自民党県連から広島市長選(4月10日投開票)への出馬要請を受けていた元厚生労働省中央労働委員会事務局長、松井一実氏(58)は10日、広島市役所で記者会見し、立候補を正式表明した。「地方の時代の先駆けとして、広島を鋼のような存在にしたい」などと抱負を語り、企業誘致による経済活性化や歴代培われた平和行政の継続などを強調。市民の議論を尊重する市政を目指すことを掲げた。
松井氏は東区出身。広島市立基町高校、京都大法学部卒。76年に旧労働省に入省し、厚生労働省官房総括審議官(国際担当)などを歴任。08年7月から中労委事務局長を務め、10日付で辞職した。
松井氏は母親が被爆者という。「先輩諸氏が被爆都市を復興、発展させてきた。より発展させる努力は惜しまない。広島市を力強い存在にするために、私の人生をかけたい」と語った。
「広島市をどうしたいか、グランドデザインをみんなで考えることを根付かせたい。自分がまず決めるのは控える」と基本姿勢を強調。ヒロシマ五輪には「五輪自体はいいことだと思うが、さまざまな意見があると聞いている。自分の判断は白紙」と語り、旧広島市民球場は「街全体をどうするかという問題の中で議論する」、広島西飛行場の市営化は「重要なインフラだが、財政状況を見てから」と語った。
自民党県連は8日の役員会で、松井氏への出馬要請を全会一致で承認。岸田文雄会長が9日に正式に要請し、松井氏は応じる意向を示していた。【寺岡俊、矢追健介】
市長選の投開票日まで2カ月となり、候補者擁立で自民党県連が先手を打った。自民党は過去3回の市長選で推薦候補が秋葉市長に敗れた。前回市長選は、一部の市議が大原邦夫氏(61)の支援に回り、推薦候補の得票は大原氏を下回る惨敗を喫した。保守分裂選挙のあおりなどで市議会は6会派に分裂するが、今回は「一致結束して臨む」という方針を早々と確認。1月下旬、県連が松井氏に出馬を打診した後には、市議団が上京して松井氏に面会し、「一枚岩」を演出した。
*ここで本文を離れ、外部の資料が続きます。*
import Mathlib
import Summits.NavierStokesRegularity.NavierStokesRegularity.Theorems.TaoLadderRungTwoBreakOneShiftWindowPairStepReal
import Summits.NavierStokesRegularity.NavierStokesRegularity.Theorems.TaoLadderRungTwoBreakOneShiftWindowStepDeviation
import Summits.NavierStokesRegularity.NavierStokesRegularity.Theorems.TaoLadderRungTwoBreakOneShiftWindowStepBootstrap
import Summits.NavierStokesRegularity.NavierStokesRegularity.Theorems.TaoLadderRungTwoBreakOneShiftWindowTwinSource
import HarnessLib

/-!
# The one-shift window system, LXVIII: THE TWO-RUN SENSITIVITY STEP FROM DYADIC DATA — one Boolean
# `PairStepD.sensOK pY ZY pT ZT` that, when `true` (together with the pair-step test), yields for ANY two runs of two
# TWIN realisations (tail inputs at sup-distance `≤ δ`) starting `|S_u(0) − S_v(0)|_i ≤ pY_i d + pT_i δ` apart and
# staying in the hull: `|S_u(t) − S_v(t)|_i ≤ (pY_i + ZY_i) d + (pT_i + ZT_i) δ` on the step — part XVII
# `abs_stepSensitivity_le` fed by the rough Jacobian rows of part XXXIV and the twin source rows of part LXVII
# (cell harvest/h2-tao-ladder, seat p2; rung1/RUNG1-P2G16-REPORT.md §83 (K2); support for K1(1) = `NoSurvivingDSSOne`,
# stmt-NavierStokesRegularity-20205)

MODEL lattice ODEs only (Tao 2016 §4 normal form on Tao's shift set `S`); nothing here is a statement about
the Navier–Stokes equations; no item is closed; no instance is evaluated here. Generic in `ι` (numbered by
`e : ι ≃ Fin n`) and `κ`; COMPUTATIONAL (referee P162) once an instance's Booleans are evaluated by `native_decide`.

THE DATA: four vectors `pY, ZY, pT, ZT : ℕ → Dyad` (start sensitivities in the point / in the tails, and their
within-step K–Z increments). THE COMPUTATION (`sensOK`): non-negativity, and the two Kapela–Zgliczyński vector fixed
points `((R_r ZY)_i + (Ab pY)_i) E_r,i ≤ ZY_i`, `((R_r ZT)_i + src_i + (Ab pT)_i) E_r,i ≤ ZT_i` over the hull `Hs` with
the SAME sparse rough rows `R_r`, `Ab`, weights `E_r` and direction `ζ_r` as the growth test of part XXXIV
(`checkPair`), `src_i = mag (srcRow prec Hs row_i)` (part LXVII). THE THEOREM `PairStepD.abs_sens_le`.
-/

-- the sub-problem namespace repeats the summit name by design (D-0017)
set_option linter.dupNamespace false

namespace Summit.NavierStokesRegularity.NavierStokesRegularity.Theorems

namespace DSSOneShift

open Set Finset Metric Filter Topology TopologicalSpace
open Literature.Analysis.ODE
open Summit.NavierStokesRegularity.NavierStokesRegularity.Theorems.TaylorModelCert
open Summit.NavierStokesRegularity.NavierStokesRegularity.Theorems.TaylorModelReadout
open Summit.NavierStokesRegularity.NavierStokesRegularity.Theorems.CertificateGlueOn

namespace PairStepD

variable (d : PairStepD)

/-! ### The data side -/

/-- The twin-source magnitude of row `c` over the hull: `src_c = |srcRow prec Hs row_c|`. [cite: KapelaZgliczynski2009, §4 (perturbation size); cell vocabulary, harvest/h2-tao-ladder rung1/RUNG1-P2G16-REPORT.md §83 (β)] -/
def srcD (c : ℕ) : Dyad := IntervalD.mag (srcRow d.prec d.Hs (d.row c))

/-- **THE SENSITIVITY TEST OF ONE STEP** for the four vectors `pY, ZY, pT, ZT`: non-negativity and the two K–Z
vector fixed points `((R_r ZY)_i + (Ab pY)_i) E_r,i ≤ ZY_i`, `((R_r ZT)_i + src_i + (Ab pT)_i) E_r,i ≤ ZT_i`.
[cite: KapelaZgliczynski2009, §4 Lemma 8 / Thm. 9; cell vocabulary, harvest/h2-tao-ladder rung1/RUNG1-P2G16-REPORT.md §83 (SensStepD)] -/
def sensOK (pY ZY pT ZT : ℕ → Dyad) : Bool :=
  (List.range d.n).all fun i =>
    Dyad.ble (Dyad.ofInt 0) (pY i) && Dyad.ble (Dyad.ofInt 0) (ZY i) &&
    Dyad.ble (Dyad.ofInt 0) (pT i) && Dyad.ble (Dyad.ofInt 0) (ZT i) &&
    IntervalD.hiLe
      (IntervalD.mulR d.prec (IntervalD.addR d.prec (d.rowDot (d.RrRow i) ZY) (d.rowDot (d.AbRow i) pY))
        (IntervalD.ofDyad (d.ER i)))
      (ZY i) &&
    IntervalD.hiLe
      (IntervalD.mulR d.prec
        (IntervalD.addR d.prec (d.rowDot (d.RrRow i) ZT)
          (IntervalD.addR d.prec (IntervalD.ofDyad (d.srcD i)) (d.rowDot (d.AbRow i) pT)))
        (IntervalD.ofDyad (d.ER i)))
      (ZT i)

/-- What `sensOK = true` says. [folklore] -/
theorem of_sensOK {pY ZY pT ZT : ℕ → Dyad} (h : d.sensOK pY ZY pT ZT = true) : ∀ i < d.n,
    0 ≤ (pY i).toReal ∧ 0 ≤ (ZY i).toReal ∧ 0 ≤ (pT i).toReal ∧ 0 ≤ (ZT i).toReal ∧
    IntervalD.hiLe
      (IntervalD.mulR d.prec (IntervalD.addR d.prec (d.rowDot (d.RrRow i) ZY) (d.rowDot (d.AbRow i) pY))
        (IntervalD.ofDyad (d.ER i)))
      (ZY i) = true ∧
    IntervalD.hiLe
      (IntervalD.mulR d.prec
        (IntervalD.addR d.prec (d.rowDot (d.RrRow i) ZT)
          (IntervalD.addR d.prec (IntervalD.ofDyad (d.srcD i)) (d.rowDot (d.AbRow i) pT)))
        (IntervalD.ofDyad (d.ER i)))
      (ZT i) = true := by
  unfold sensOK at h
  simp only [Bool.and_eq_true, List.all_eq_true, List.mem_range] at h
  intro i hi
  obtain ⟨⟨⟨⟨⟨h1, h2⟩, h3⟩, h4⟩, h5⟩, h6⟩ := h i hi
  exact ⟨by simpa using (Dyad.ble_iff _ _).1 h1, by simpa using (Dyad.ble_iff _ _).1 h2,
    by simpa using (Dyad.ble_iff _ _).1 h3, by simpa using (Dyad.ble_iff _ _).1 h4, h5, h6⟩

/-! ### Soundness -/

variable {ι : Type*} [Fintype ι] [DecidableEq ι] {κ : Type*} [Fintype κ] (e : ι ≃ Fin d.n)

/-- **THE TWO-RUN SENSITIVITY OF ONE STEP FROM THE DATA.** The pair-step test and the sensitivity test passed; `S_u`,
`S_v` are runs on `[0, h']`, `h' ≤ h`, of two rough realisations `Tf₁`, `Tf₂` of the step's term data that are TWINS at
distance `δ ≥ 0` (part LXVII), both staying in the hull `Hs` on `[0, h')`, and `|S_u(0) − S_v(0)|_i ≤ pY_i d + pT_i δ`
(`d ≥ 0`). Then `|S_u(t) − S_v(t)|_i ≤ (pY_i + ZY_i) d + (pT_i + ZT_i) δ` for all `t ∈ [0, h']` (part XVII
`abs_stepSensitivity_le` with `B := d`, `E := δ`, `cb := 0`, `ce := src`, the rough rows of part XXXIV and the weights
`E_r`, direction `ζ_r` of the growth test). [cite: KapelaZgliczynski2009, §4 Lemma 8 / Thm. 9; WalawskaWilczak2016, §2.2 Lemma 2; cell vocabulary, harvest/h2-tao-ladder rung1/RUNG1-P2G16-REPORT.md §83 (K2), rung1/KERNEL-CHEAP-REPLAY-SPEC.md §3 S5] -/
theorem abs_sens_le {Tc : κ → BTerm ι} {Tf₁ Tf₂ : ℝ → κ → BTerm ι} {rows : ι → List κ}
    (hRDc : IsRTEncl e Tc Tc rows d.RD)
    {h' : ℝ} (hh' : h' ∈ Icc 0 d.hD.toReal)
    (hRD₁ : ∀ t ∈ Ico 0 h', IsRTEncl e Tc (Tf₁ t) rows d.RD)
    (hRD₂ : ∀ t ∈ Ico 0 h', IsRTEncl e Tc (Tf₂ t) rows d.RD)
    {δ : ℝ} (hδ : 0 ≤ δ)
    (htwin : ∀ t ∈ Ico 0 h', ∀ k, Factor.Twin δ (Tf₁ t k).fa (Tf₂ t k).fa ∧ Factor.Twin δ (Tf₁ t k).fb (Tf₂ t k).fb)
    (hc : d.check = true) {pY ZY pT ZT : ℕ → Dyad} (hs : d.sensOK pY ZY pT ZT = true)
    (hmemH : ∀ x ∈ boxSet (boxOf e d.Hs), ∀ i, IntervalD.mem (x i) (IntervalD.aget d.Hs (e i)))
    {dd : ℝ} (hdd : 0 ≤ dd) {Su Sv : ℝ → ι → ℝ}
    (hSu : ∀ t ∈ Icc 0 h', HasDerivWithinAt Su (termField (Tf₁ t) (Su t)) (Icc 0 h') t)
    (hSv : ∀ t ∈ Icc 0 h', HasDerivWithinAt Sv (termField (Tf₂ t) (Sv t)) (Icc 0 h') t)
    (hmem : ∀ t ∈ Ico 0 h', Su t ∈ boxSet (boxOf e d.Hs) ∧ Sv t ∈ boxSet (boxOf e d.Hs))
    (h0 : ∀ i, |Su 0 i - Sv 0 i| ≤ (pY (e i)).toReal * dd + (pT (e i)).toReal * δ) :
    ∀ t ∈ Icc 0 h', ∀ i, |Su t i - Sv t i| ≤
      ((pY (e i)).toReal + (ZY (e i)).toReal) * dd + ((pT (e i)).toReal + (ZT (e i)).toReal) * δ := by
  classical
  have hc' : d.toRoughStepD.check = true ∧ d.checkPair = true := by simpa [check, Bool.and_eq_true] using hc
  obtain ⟨hrc, hpc⟩ := hc'
  have hrc' : d.toRoughStepD.centre.check = true ∧ d.toRoughStepD.checkKZ = true := by
    simpa [RoughStepD.check, Bool.and_eq_true] using hrc
  have hcw := d.toRoughStepD.centre.of_checkWith (by rw [← CentreStepD.check_eq]; exact hrc'.1)
  have hh : 0 ≤ d.hD.toReal := hcw.2.1
  have hP := d.of_checkPair hpc
  have hS := d.of_sensOK hs
  have hrow : ∀ i, List.Forall₂ (fun dd k => TermOK e dd (Tc k) (Tc k)) (d.row (e i)) (rows i) := d.rowOK e hRDc
  have hvAb : ∀ i, ∀ p ∈ d.AbRow (e i), p.1 < d.n := fun i => fst_lt_of_mem_magRow e d.prec (RFac.rval d.Hs) (hrow i)
  have hvRr : ∀ i, ∀ p ∈ d.RrRow (e i), p.1 < d.n := fun i => fst_lt_of_mem_filter (hvAb i) _
  -- rough data, read through `e`
  let dgr : ι → ℝ := fun i => (d.dgR (e i)).toReal
  let Rr : ι → ι → ℝ := fun i j => colVal (d.RrRow (e i)) (e j)
  let Ab : ι → ι → ℝ := fun i j => colVal (d.AbRow (e i)) (e j)
  let Er : ι → ℝ := fun i => (d.ER (e i)).toReal
  let ζr : ι → ℝ := fun i => (RoughStepD.dget d.zetaR (e i)).toReal
  let src : ι → ℝ := fun i => (d.srcD (e i)).toReal
  let pYr : ι → ℝ := fun i => (pY (e i)).toReal
  let ZYr : ι → ℝ := fun i => (ZY (e i)).toReal
  let pTr : ι → ℝ := fun i => (pT (e i)).toReal
  let ZTr : ι → ℝ := fun i => (ZT (e i)).toReal
  -- sparse products
  have hsumRr : ∀ i (g : ℕ → Dyad), IntervalD.mem (∑ j, Rr i j * (g (e j)).toReal) (d.rowDot (d.RrRow (e i)) g) := by
    intro i g
    have hs' := sum_colVal_mul e (fun c => (g c).toReal) (hvRr i)
    show IntervalD.mem (∑ j, colVal (d.RrRow (e i)) (e j) * (g (e j)).toReal) _
    rw [hs']
    exact d.mem_rowDot g (d.RrRow (e i))
  have hsumAb : ∀ i (g : ℕ → Dyad), IntervalD.mem (∑ j, Ab i j * (g (e j)).toReal) (d.rowDot (d.AbRow (e i)) g) := by
    intro i g
    have hs' := sum_colVal_mul e (fun c => (g c).toReal) (hvAb i)
    show IntervalD.mem (∑ j, colVal (d.AbRow (e i)) (e j) * (g (e j)).toReal) _
    rw [hs']
    exact d.mem_rowDot g (d.AbRow (e i))
  -- Jacobian bounds of the first realisation on the hull
  have hIco : ∀ t ∈ Ico 0 h', t ∈ Ico 0 d.hD.toReal := fun t ht => ⟨ht.1, lt_of_lt_of_le ht.2 hh'.2⟩
  have hdg : ∀ t ∈ Ico 0 h', ∀ x ∈ boxSet (boxOf e d.Hs), ∀ i,
      (termFieldDeriv (Tf₁ t) x) (Pi.single i 1) i ≤ dgr i := by
    intro t ht x hx i
    rw [termFieldDeriv_single]
    exact (mem_jacEntry_jacRowR e (hRD₁ t ht) d.prec (hmemH _ hx) i i).2
  have hR : ∀ t ∈ Ico 0 h', ∀ x ∈ boxSet (boxOf e d.Hs), ∀ i j, i ≠ j →
      |(termFieldDeriv (Tf₁ t) x) (Pi.single j 1) i| ≤ Rr i j := by
    intro t ht x hx i j hij
    rw [termFieldDeriv_single]
    show |jacEntry (Tf₁ t) x i j| ≤ colVal (d.RrRow (e i)) (e j)
    rw [PairStepD.RrRow, colVal_filter_ne (fun h'' => hij (e.injective (Fin.ext h'')).symm)]
    exact abs_jacEntry_le_colVal_rough e (hRD₁ t ht) d.prec (hmemH _ hx) i j
  have hAbb : ∀ t ∈ Ico 0 h', ∀ x ∈ boxSet (boxOf e d.Hs), ∀ i j,
      |(termFieldDeriv (Tf₁ t) x) (Pi.single j 1) i| ≤ Ab i j := by
    intro t ht x hx i j
    rw [termFieldDeriv_single]
    exact abs_jacEntry_le_colVal_rough e (hRD₁ t ht) d.prec (hmemH _ hx) i j
  -- the twin field difference on the hull
  have hδf : ∀ t ∈ Ico 0 h', ∀ x ∈ boxSet (boxOf e d.Hs), ∀ i,
      |termField (Tf₁ t) x i - termField (Tf₂ t) x i| ≤ (0 : ℝ) * dd + src i * δ := by
    intro t ht x hx i
    rw [zero_mul, zero_add]
    exact abs_termField_twin_sub_le e (hRD₁ t ht) (hRD₂ t ht) hδ (htwin t ht) d.prec (hmemH _ hx) i
  -- weights and direction
  have hEr : ∀ i, gronwallBound 0 (dgr i) 1 h' ≤ Er i := by
    intro i
    have hx := (hP (e i) (e i).isLt).2.1
    simp only [PairStepD.xplusR, Dyad.toReal_max, Dyad.toReal_mul, Dyad.toReal_ofInt, Int.cast_zero, max_le_iff] at hx
    refine (gronwallBound_mono_time hh'.2).trans ((gronwallBound_le_lin hh hx.1).trans (le_of_eq ?_))
    simp only [Er, PairStepD.ER, PairStepD.xplusR, Dyad.toReal_mul, Dyad.toReal_add, Dyad.toReal_max, Dyad.toReal_ofInt]
    push_cast; ring
  have hdir : ∀ i, (∑ j, Rr i j * ζr j) * Er i ≤ ζr i := by
    intro i
    have hok := (hP (e i) (e i).isLt).2.2.2.1
    exact IntervalD.le_of_hiLe hok (IntervalD.mem_mulR d.prec (hsumRr i (RoughStepD.dget d.zetaR)) (IntervalD.mem_ofDyad _))
  -- the two fixed points
  have hfixY : ∀ i, ((∑ j, Rr i j * ZYr j) + ((0 : ℝ) + ∑ j, Ab i j * pYr j)) * Er i ≤ ZYr i := by
    intro i
    rw [zero_add]
    have hok := (hS (e i) (e i).isLt).2.2.2.2.1
    exact IntervalD.le_of_hiLe hok (IntervalD.mem_mulR d.prec
      (IntervalD.mem_addR d.prec (hsumRr i ZY) (hsumAb i pY)) (IntervalD.mem_ofDyad _))
  have hfixT : ∀ i, ((∑ j, Rr i j * ZTr j) + (src i + ∑ j, Ab i j * pTr j)) * Er i ≤ ZTr i := by
    intro i
    have hok := (hS (e i) (e i).isLt).2.2.2.2.2
    exact IntervalD.le_of_hiLe hok (IntervalD.mem_mulR d.prec
      (IntervalD.mem_addR d.prec (hsumRr i ZT) (IntervalD.mem_addR d.prec (IntervalD.mem_ofDyad _) (hsumAb i pT)))
      (IntervalD.mem_ofDyad _))
  -- part XVII
  have hres := abs_stepSensitivity_le (ι := ι) (h := h') hh'.1 (convex_boxSet (boxOf e d.Hs))
    (f := fun t x => termField (Tf₁ t) x) (f₂ := fun t x => termField (Tf₂ t) x)
    (f' := fun t x => termFieldDeriv (Tf₁ t) x) (S := Su) (S₂ := Sv) hSu hSv hmem
    (fun t _ x _ => hasFDerivWithinAt_termField (Tf₁ t) (boxSet (boxOf e d.Hs)) x)
    (dg := dgr) (cb := fun _ => 0) (ce := src) (pb := pYr) (pe := pTr) (Zb := ZYr) (Ze := ZTr) (Ew := Er) (ζ := ζr)
    (R := Rr) (Ab := Ab) (B := dd) (E := δ) hdd hδ hdg
    (fun i j => colVal_filter_nonneg (snd_nonneg_of_mem_magRow d.prec _ _) _ _) hR
    (fun i j => colVal_magRow_nonneg d.prec _ _ _) hAbb
    (fun _ => le_rfl) (fun i => by
      show 0 ≤ (d.srcD (e i)).toReal
      exact srcRow_mag_nonneg d.prec d.Hs (d.row (e i)))
    (fun i => (hS (e i) (e i).isLt).1) (fun i => (hS (e i) (e i).isLt).2.2.1) h0 hδf
    (fun i => (hS (e i) (e i).isLt).2.1) (fun i => (hS (e i) (e i).isLt).2.2.2.1) hEr hfixY hfixT
    (fun i => (hP (e i) (e i).isLt).1) hdir
  intro t ht i
  exact hres t ht i

end PairStepD

end DSSOneShift

end Summit.NavierStokesRegularity.NavierStokesRegularity.Theorems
中央官僚として国政の与野党が激しく対立する場面を見てきた松井氏は「党派を超えた幅広い支援を求めたい」と語る。同党県連も、その意向に配慮した支援態勢を検討する。旧労働省出身の松井氏は労働界ともパイプがあり、出馬要請に応じるに当たっては、連合の古賀伸明会長にあいさつをしたという。
連合広島が支援する民主党県連は、国政与党として初めて臨む統一地方選。市長選の対応は連合広島と共に選考作業を進めているが、過去に実質支援した秋葉市長の4選出馬を前提にしていたため、出遅れ感は否めない。幹部は「松井氏は自民の色が付きすぎ」と相乗りには否定的な見解を示す。
動向が注視されるのは、豊田麻子副市長(44)。三谷光男・民主党県連代表が水面下で接触した際には、豊田氏は「副市長の職務に専念したい」と返答。しかし、男女共同参画に取り組む市民グループが今月7日、豊田氏に立候補を要請すると、「真摯(しんし)に受け止めたい」と答えた。10日には秋葉市長に近い市議が「2月議会が近い」として決断を促した。この市議は「前向きな返事だった」と語った。
2大政党の間で第3極の存在感を高めようと、みんなの党は企業経営者を推薦候補として擁立する方針を決めている。
過去2回は候補を立てなかった共産党は、市民団体と連携し、擁立を検討中。
市議会では民主系市議と会派を組む社民党は、連合広島と協調する方針。
昨夏の参院選比例代表で、広島市内で6万5000票近くを集めた公明党の動向も注目される。
市長選には、松井氏と、再挑戦を目指す元市議の大原氏のほか、市民団体代表、呉羽山人氏(60)▽市議、桑田恭子氏(49)▽建築コンサルタント、田中正之氏(51)が、それぞれ無所属で出馬を表明している。